ALTHOUGH DURING THE WARTIME STRINGENCY nothing can well be done beyond making tentative plans for it, the proposal of James W. Newton '86 that a dignified memorial to Eleazar Wheelock, founder and first president of Dartmouth College, be erected at some suitable spot in Hanover is being earnestly considered by a special committee named in response to a vote of the Alumni Council. The project, obviously worthy in itself, seems to have gained added impetus through the feeling that something should be done to emphasize the nobility of Wheelock's achievement as a counterbalance to the lightsome stress laid on half-legendary, or wholly mythical, concomitants of the first president's gigantic task by poets and mural artists. Too much, say many critics, has been made of the "primitive alcazar" and too little of the indomitable courage of the Connecticut missionary who went into the wilderness to teach the Indian.
There is a good deal of solid sense in that, even though one may do well to remember that the murals in the basement of Thayer Hall merely illustrate Richard Hovey's rollicking song and as such no more merit condemnation than does the song itself. There is certainly abundant need for a serious recognition of Wheelock's stupendous achievement as an offset to this tendency to lay emphasis only on the lighter side. After all, the founding of Dartmouth was a serious undertaking, and not a gay adventure. There is room for both views, but it is certain that a misconception is promoted when stress is laid on one alone.

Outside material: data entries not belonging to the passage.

import Literature.AnabelianGeometry.AbsoluteAnabelian.TateModuleRestrictionKummer
import HarnessLib

/-!
# `H¹(res; Ẑ(1))` under `H¹(G_K, Ẑ(1)) ≃ (Kˣ)^∧` is the completion of `Fˣ ⊆ Eˣ`

abc-iut cell, layer L4, row «COR110ib-OPEN» (abc-iut-L4-t11; L4-lead RULING #6g) — square (S2) of the
open-injective functoriality of [AbsTopIII] Cor. 1.10 (i)(b) p. 42 (S. Mochizuki, *Topics in Absolute
Anabelian Geometry III*: the isomorphism `H¹(G_k, μ_Ẑ(G_k)) ⥲ G_k^ab` is Kummer theory
`H¹(G_k, Ẑ(1)) = (kˣ)^∧` followed by local class field theory; its «functoriality … with respect to
arbitrary injective open homomorphisms»).  For a finite extension `E/F` of fields of characteristic `0`
whose power classes `Kˣ/(Kˣ)ⁿ` are finite (e.g. MLFs), this proof-only file identifies the restriction
`H¹(res; Ẑ(1)(ι)) : H¹(Γ_F, Ẑ(1)(F̄)) → H¹(Γ_E, Ẑ(1)(Ē))` (any coefficient morphism `f` over `res` that is
`ι` coordinatewise, `TateModuleRestrictionKummer.lean`) with the map of profinite completions
`Ψ : (Fˣ)^∧ → (Eˣ)^∧` induced by `Fˣ ⊆ Eˣ`, under abc-iut-L4-t11's Kummer isomorphisms
`continuousCohomologyOneTateModuleEquivCompletion K : H¹_cont(Γ_K, Ẑ(1)) ≃+ (Kˣ)^∧`
(`TateModuleKummerCompletion.lean`):

* `PowCompletion.proj_eta`, `PowCompletion.continuous_proj`, `PowCompletion.proj_eq_of_eta` — the power
  components `(Kˣ)^∧ → Kˣ/(Kˣ)ⁿ` (`PowCompletion.proj`) are continuous for the discrete topology, so a
  CONTINUOUS `Ψ` with `Ψ ∘ η = η ∘ (Fˣ ⊆ Eˣ)` (abc-iut-L4-d3's binder shape) has power components
  `proj_n (Ψ z) = (proj_n z read in Eˣ/(Eˣ)ⁿ)` (density of `η(Fˣ)`);
* `map_resCoeff_kummerLift` — finite level on the quotients: `Res (δ_n q) = δ_n (q read in Eˣ)`;
* `cohomologyMap_projHom_completionEquiv_symm` — the `n`-th coordinate of the class attached to
  `z ∈ (Kˣ)^∧` is `δ_n (proj_n z)`;
* **`completionEquiv_map_tate`** — the square (S2): for every such `Ψ`,
  `Ψ_E (H¹(res; f) x) = Ψ (Ψ_F x)` with `Ψ_K = continuousCohomologyOneTateModuleEquivCompletion K`.

Theorems only (no definition, no named fact, no `sorry`).  HONEST FRAMING: Kummer theory; nothing here
bears on [IUTchIII] Cor. 3.12 or takes a side.
-/

noncomputable section

open CategoryTheory Function
open Field
open ProfiniteGrp ProfiniteGrp.ProfiniteCompletion

universe u

namespace Literature.NumberTheory.GaloisRepresentations

/-! ### Power components of the profinite completion: `η`, continuity, density -/

namespace PowCompletion

variable {A : Type u} [CommGroup A]
variable (hfin : ∀ n : ℕ+, ((powMonoidHom (n : ℕ) : A →* A).range).FiniteIndex)

/-- The power components of `η(a)` are the classes of `a`: `proj_n (η a) = a (Aⁿ)`.
[cite: RibesZalesskii2010, Thm 2.7.1] -/
theorem proj_eta (n : ℕ+) (a : A) : proj hfin n (etaFn (GrpCat.of A) a) = QuotientGroup.mk a := rfl

/-- The power component `Â → A/Aⁿ` is continuous for the discrete topology on the finite quotient (it is a
coordinate of the limit `Â = lim A/H`). [cite: RibesZalesskii2010, Thm 2.7.1] -/
theorem continuous_proj (n : ℕ+) :
    @Continuous _ _ _ (⊥ : TopologicalSpace (A ⧸ (powMonoidHom (n : ℕ) : A →* A).range))
      (proj hfin n) := by
  letI : TopologicalSpace (A ⧸ (powMonoidHom (n : ℕ) : A →* A).range) := ⊥
  exact ((limitCone (diagram (GrpCat.of A))).π.app (powLevel hfin n)).hom.continuous_toFun

variable {B : Type u} [CommGroup B]
variable (hfinB : ∀ n : ℕ+, ((powMonoidHom (n : ℕ) : B →* B).range).FiniteIndex)

/-- A group homomorphism `g : A → B` maps `Aⁿ` into `Bⁿ` (image form; the `comap` form is
abc-iut-L4-d3's `Cor110Nat.range_pow_le_comap`, universe `0`). [cite: RibesZalesskii2010, Thm 2.7.1] -/
theorem map_range_pow_le (g : A →* B) (n : ℕ) :
    ((powMonoidHom n : A →* A).range).map g ≤ (powMonoidHom n : B →* B).range := by
  rintro _ ⟨_, ⟨a, rfl⟩, rfl⟩
  exact ⟨g a, by rw [powMonoidHom_apply, powMonoidHom_apply, map_pow]⟩

/-- **The power components of a continuous `Ψ : Â → B̂` over `g : A → B`** (`Ψ ∘ η_A = η_B ∘ g`):
`proj_n (Ψ z) = g (proj_n z)` in `B/Bⁿ` — both sides are continuous into the discrete `B/Bⁿ`
(`continuous_proj`) and agree on the dense `η(A)` (`ProfiniteCompletion.denseRange`).
[cite: RibesZalesskii2010, Thm 2.7.1] -/
theorem proj_eq_of_eta {Ψ : completion (GrpCat.of A) →ₜ* completion (GrpCat.of B)} (g : A →* B)
    (hΨ : ∀ a : A, Ψ (etaFn (GrpCat.of A) a) = etaFn (GrpCat.of B) (g a))
    (z : completion (GrpCat.of A)) (n : ℕ+) :
    proj hfinB n (Ψ z) =
      QuotientGroup.map _ _ g (Subgroup.map_le_iff_le_comap.mp (map_range_pow_le g n)) (proj hfin n z) := by
  letI : TopologicalSpace (B ⧸ (powMonoidHom (n : ℕ) : B →* B).range) := ⊥
  haveI : DiscreteTopology (B ⧸ (powMonoidHom (n : ℕ) : B →* B).range) := ⟨rfl⟩
  letI : TopologicalSpace (A ⧸ (powMonoidHom (n : ℕ) : A →* A).range) := ⊥
  haveI : DiscreteTopology (A ⧸ (powMonoidHom (n : ℕ) : A →* A).range) := ⟨rfl⟩
  have hc₁ : Continuous fun y => proj hfinB n (Ψ y) := (continuous_proj hfinB n).comp Ψ.continuous
  have hc₂ : Continuous fun y =>
      QuotientGroup.map _ _ g (Subgroup.map_le_iff_le_comap.mp (map_range_pow_le g n)) (proj hfin n y) :=
    continuous_of_discreteTopology.comp (continuous_proj hfin n)
  have heq := (denseRange (GrpCat.of A)).equalizer hc₁ hc₂ (funext fun a => by
    change proj hfinB n (Ψ (etaFn (GrpCat.of A) a)) =
      QuotientGroup.map _ _ g (Subgroup.map_le_iff_le_comap.mp (map_range_pow_le g n)) (proj hfin n (etaFn (GrpCat.of A) a))
    rw [hΨ, proj_eta, proj_eta, QuotientGroup.map_mk])
  exact congrFun heq z

end PowCompletion

end Literature.NumberTheory.GaloisRepresentations

namespace Literature.AnabelianGeometry.AbsoluteAnabelian

open _root_.TopRep _root_.ContRepresentation _root_.ContinuousCohomology
open Literature.NumberTheory.GaloisRepresentations
open Literature.NumberTheory.GaloisRepresentations.DiscreteGaloisModule

/-! ### Finite level on the quotients `Kˣ/(Kˣ)ⁿ` -/

section Finite

variable (F E : Type u) [Field F] [Field E] [Algebra F E] (n : ℕ) [NeZero (n : F)] [NeZero (n : E)]

/-- `Res (δ_n q) = δ_n (q)` for `q ∈ Fˣ/(Fˣ)ⁿ` read in `Eˣ/(Eˣ)ⁿ` (Kummer isomorphisms on the quotients,
tree `kummerLift`; from `map_resCoeff_kummerMap`). [cite: SerreGaloisCohomology1997, II §1.2] -/
theorem map_resCoeff_kummerLift (q : Fˣ ⧸ (powMonoidHom n : Fˣ →* Fˣ).range) :
    ContinuousCohomology.map (absGaloisRestrict F E) (Prop121vii.resCoeff F E n) 1
        (Multiplicative.toAdd (kummerLift F n q)) =
      Multiplicative.toAdd (kummerLift E n (QuotientGroup.map _ _ (Units.map (algebraMap F E : F →* E))
        (Subgroup.map_le_iff_le_comap.mp (PowCompletion.map_range_pow_le (Units.map (algebraMap F E : F →* E)) n)) q)) := by
  obtain ⟨a, rfl⟩ := QuotientGroup.mk_surjective q
  rw [QuotientGroup.map_mk, kummerLift_mk, kummerLift_mk]
  exact map_resCoeff_kummerMap F E n a

end Finite

/-! ### The square (S2) -/

section Completion

variable {F E : Type u} [Field F] [Field E] [Algebra F E] [CharZero F] [CharZero E]
variable (hfinF : ∀ n : ℕ+, ((powMonoidHom (n : ℕ) : Fˣ →* Fˣ).range).FiniteIndex)
  (hfinE : ∀ n : ℕ+, ((powMonoidHom (n : ℕ) : Eˣ →* Eˣ).range).FiniteIndex)

/-- `Ψ_K` spelled out: `Ψ_K y = (Kummer coordinates)⁻¹ (levels of y)`.
[cite: NeukirchSchmidtWingberg2008, II §7 Thm 2.7.5] -/
theorem continuousCohomologyOneTateModuleEquivCompletion_apply (K : Type u) [Field K] [CharZero K]
    (hfin : ∀ n : ℕ+, ((powMonoidHom (n : ℕ) : Kˣ →* Kˣ).range).FiniteIndex)
    (y : continuousCohomology 1 (tateModuleMu K).toTopRep) :
    continuousCohomologyOneTateModuleEquivCompletion K hfin y =
      Additive.ofMul ((completionUnitsEquivCohomologyLimitMu K hfin).symm
        (Multiplicative.ofAdd (continuousCohomologyOneTateModuleEquiv K y))) :=
  rfl

/-- The inverse: the class attached to `z ∈ (Kˣ)^∧` is the class with Kummer coordinates those of `z`.
[cite: NeukirchSchmidtWingberg2008, II §7 Thm 2.7.5] -/
theorem continuousCohomologyOneTateModuleEquivCompletion_symm_apply (K : Type u) [Field K] [CharZero K]
    (hfin : ∀ n : ℕ+, ((powMonoidHom (n : ℕ) : Kˣ →* Kˣ).range).FiniteIndex)
    (z : completion (GrpCat.of Kˣ)) :
    (continuousCohomologyOneTateModuleEquivCompletion K hfin).symm (Additive.ofMul z) =
      (continuousCohomologyOneTateModuleEquiv K).symm
        (Multiplicative.toAdd (completionUnitsEquivCohomologyLimitMu K hfin z)) := by
  apply (continuousCohomologyOneTateModuleEquivCompletion K hfin).injective
  rw [AddEquiv.apply_symm_apply, continuousCohomologyOneTateModuleEquivCompletion_apply,
    AddEquiv.apply_symm_apply, ofAdd_toAdd, MulEquiv.symm_apply_apply]

/-- **Coordinates of the class attached to `z ∈ (Kˣ)^∧`**: its image in `H¹(Γ_K, μ_n)` is the Kummer class
`δ_n (proj_n z)` of the `n`-th power component of `z`. [cite: SerreGaloisCohomology1997, II §1.2] -/
theorem cohomologyMap_projHom_completionEquiv_symm (K : Type u) [Field K] [CharZero K]
    (hfin : ∀ n : ℕ+, ((powMonoidHom (n : ℕ) : Kˣ →* Kˣ).range).FiniteIndex)
    (z : completion (GrpCat.of Kˣ)) (n : ℕ+) :
    cohomologyMap ((muSystem K).projHom n) 1
        ((continuousCohomologyOneTateModuleEquivCompletion K hfin).symm (Additive.ofMul z)) =
      Multiplicative.toAdd (kummerLift K n (PowCompletion.proj hfin n z)) := by
  rw [continuousCohomologyOneTateModuleEquivCompletion_symm_apply]
  change ((continuousCohomologyOneTateModuleEquiv K ((continuousCohomologyOneTateModuleEquiv K).symm
      (Multiplicative.toAdd (completionUnitsEquivCohomologyLimitMu K hfin z))) :
      (muSystem K).cohomologyLimit 1) : ∀ n, continuousCohomology 1 ((muSystem K).ρ n).toTopRep) n = _
  rw [AddEquiv.apply_symm_apply]
  rfl

variable (f : TopRep.res (absGaloisRestrict F E : absoluteGaloisGroup E →* absoluteGaloisGroup F)
    (tateModuleMu F).toTopRep ⟶ (tateModuleMu E).toTopRep)
  (hf : ∀ (x : (muSystem F).limit) (n : ℕ+),
    ((f.hom x : (muSystem E).limit) : ∀ n : ℕ+, MuCarrier E n) n =
      Prop121vii.muRes F E n ((x : ∀ n : ℕ+, MuCarrier F n) n))
include hf

/-- **Square (S2), algebraic form**: for `Ψ : (Fˣ)^∧ → (Eˣ)^∧` whose power components are those of
`Fˣ ⊆ Eˣ` (`proj_n (Ψ z) = proj_n z` read in `Eˣ/(Eˣ)ⁿ`) and the coefficient morphism `f` over `res` that is
`ι` coordinatewise, the restriction `H¹(res; f)` on `H¹_cont(Γ_F, Ẑ(1))` is `Ψ` under the Kummer
isomorphisms `Ψ_K : H¹_cont(Γ_K, Ẑ(1)) ≃+ (Kˣ)^∧`: `Ψ_E (H¹(res; f) x) = Ψ (Ψ_F x)` — both classes have
`n`-th coordinate `δ_n (proj_n (Ψ_F x))` read in `E` (`cohomologyMap_projHom_map_tate`,
`map_resCoeff_kummerLift`, `cohomologyMap_projHom_completionEquiv_symm`).
[cite: MochizukiAbsTopIII2015, Cor 1.10 (i) p.42] -/
theorem completionEquiv_map_tate_of_proj
    (Ψ : completion (GrpCat.of Fˣ) → completion (GrpCat.of Eˣ))
    (hΨ : ∀ (z : completion (GrpCat.of Fˣ)) (n : ℕ+),
      PowCompletion.proj hfinE n (Ψ z) =
        QuotientGroup.map _ _ (Units.map (algebraMap F E : F →* E))
          (Subgroup.map_le_iff_le_comap.mp (PowCompletion.map_range_pow_le (Units.map (algebraMap F E : F →* E)) n))
          (PowCompletion.proj hfinF n z))
    (x : continuousCohomology 1 (tateModuleMu F).toTopRep) :
    continuousCohomologyOneTateModuleEquivCompletion E hfinE
        (ContinuousCohomology.map (absGaloisRestrict F E) f 1 x) =
      Additive.ofMul (Ψ (Additive.toMul (continuousCohomologyOneTateModuleEquivCompletion F hfinF x))) := by
  -- write `x = Ψ_F⁻¹ z`
  set z : completion (GrpCat.of Fˣ) :=
    Additive.toMul (continuousCohomologyOneTateModuleEquivCompletion F hfinF x) with hz
  have hx : x = (continuousCohomologyOneTateModuleEquivCompletion F hfinF).symm (Additive.ofMul z) := by
    rw [hz, ofMul_toMul, AddEquiv.symm_apply_apply]
  rw [hx]
  apply (continuousCohomologyOneTateModuleEquivCompletion E hfinE).symm.injective
  rw [AddEquiv.symm_apply_apply]
  -- compare coordinates in `lim_n H¹(Γ_E, μ_n)`
  apply (continuousCohomologyOneTateModuleEquiv E).injective
  refine Subtype.ext (funext fun n => ?_)
  change cohomologyMap ((muSystem E).projHom n) 1 (ContinuousCohomology.map (absGaloisRestrict F E) f 1
      ((continuousCohomologyOneTateModuleEquivCompletion F hfinF).symm (Additive.ofMul z))) =
    cohomologyMap ((muSystem E).projHom n) 1
      ((continuousCohomologyOneTateModuleEquivCompletion E hfinE).symm (Additive.ofMul (Ψ z)))
  rw [cohomologyMap_projHom_map_tate f hf, cohomologyMap_projHom_completionEquiv_symm,
    cohomologyMap_projHom_completionEquiv_symm, hΨ]
  exact map_resCoeff_kummerLift F E n _

/-- **Square (S2) of «COR110ib-OPEN»**: for a CONTINUOUS `Ψ : (Fˣ)^∧ → (Eˣ)^∧` over `Fˣ ⊆ Eˣ`
(`Ψ ∘ η = η ∘ incl`, abc-iut-L4-d3's binder shape) and any coefficient morphism `f` over `res` that is `ι`
coordinatewise, `Ψ_E (H¹(res; Ẑ(1)(ι)) x) = Ψ (Ψ_F x)`: the restriction on `H¹_cont(·, Ẑ(1))` IS the
completion of `Fˣ ⊆ Eˣ` under Kummer theory ([AbsTopIII] Cor. 1.10 (i)(b): `H¹(G_k, Ẑ(1)) = (kˣ)^∧`,
functorially in the open injection `Γ_E ↪ Γ_F`). [cite: MochizukiAbsTopIII2015, Cor 1.10 (i) p.42] -/
theorem completionEquiv_map_tate
    {Ψ : completion (GrpCat.of Fˣ) →ₜ* completion (GrpCat.of Eˣ)}
    (hΨ : ∀ u : Fˣ, Ψ (etaFn (GrpCat.of Fˣ) u) = etaFn (GrpCat.of Eˣ) (Units.map (algebraMap F E : F →* E) u))
    (x : continuousCohomology 1 (tateModuleMu F).toTopRep) :
    continuousCohomologyOneTateModuleEquivCompletion E hfinE
        (ContinuousCohomology.map (absGaloisRestrict F E) f 1 x) =
      Additive.ofMul (Ψ (Additive.toMul (continuousCohomologyOneTateModuleEquivCompletion F hfinF x))) :=
  completionEquiv_map_tate_of_proj hfinF hfinE f hf Ψ
    (fun z n => PowCompletion.proj_eq_of_eta hfinF hfinE (Units.map (algebraMap F E : F →* E)) hΨ z n) x

end Completion

end Literature.AnabelianGeometry.AbsoluteAnabelian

Therefore it is welcome that at long last some special memorial be considered to the man who, in the face of obstacles that would have discouraged any ordinary man, founded our college and who builded better than he knew or could have dreamed. It is not enough to dismiss Wheelock with a paraphrase of Sir Christopher Wren's famous epitaph—"lf you seek his monument, look about you." The Dartmouth that now is must be regarded as the monument of many who have participated in making it, not only of Wheelock who founded it, but of Webster who saved it from extinction, and of such wise leaders as Tucker and Hopkins who developed it. Something surely should be done to signalize the deeds of the great man whose fortitude sufficed to plant the seed from which this tree has something seriously worthy of what that man did.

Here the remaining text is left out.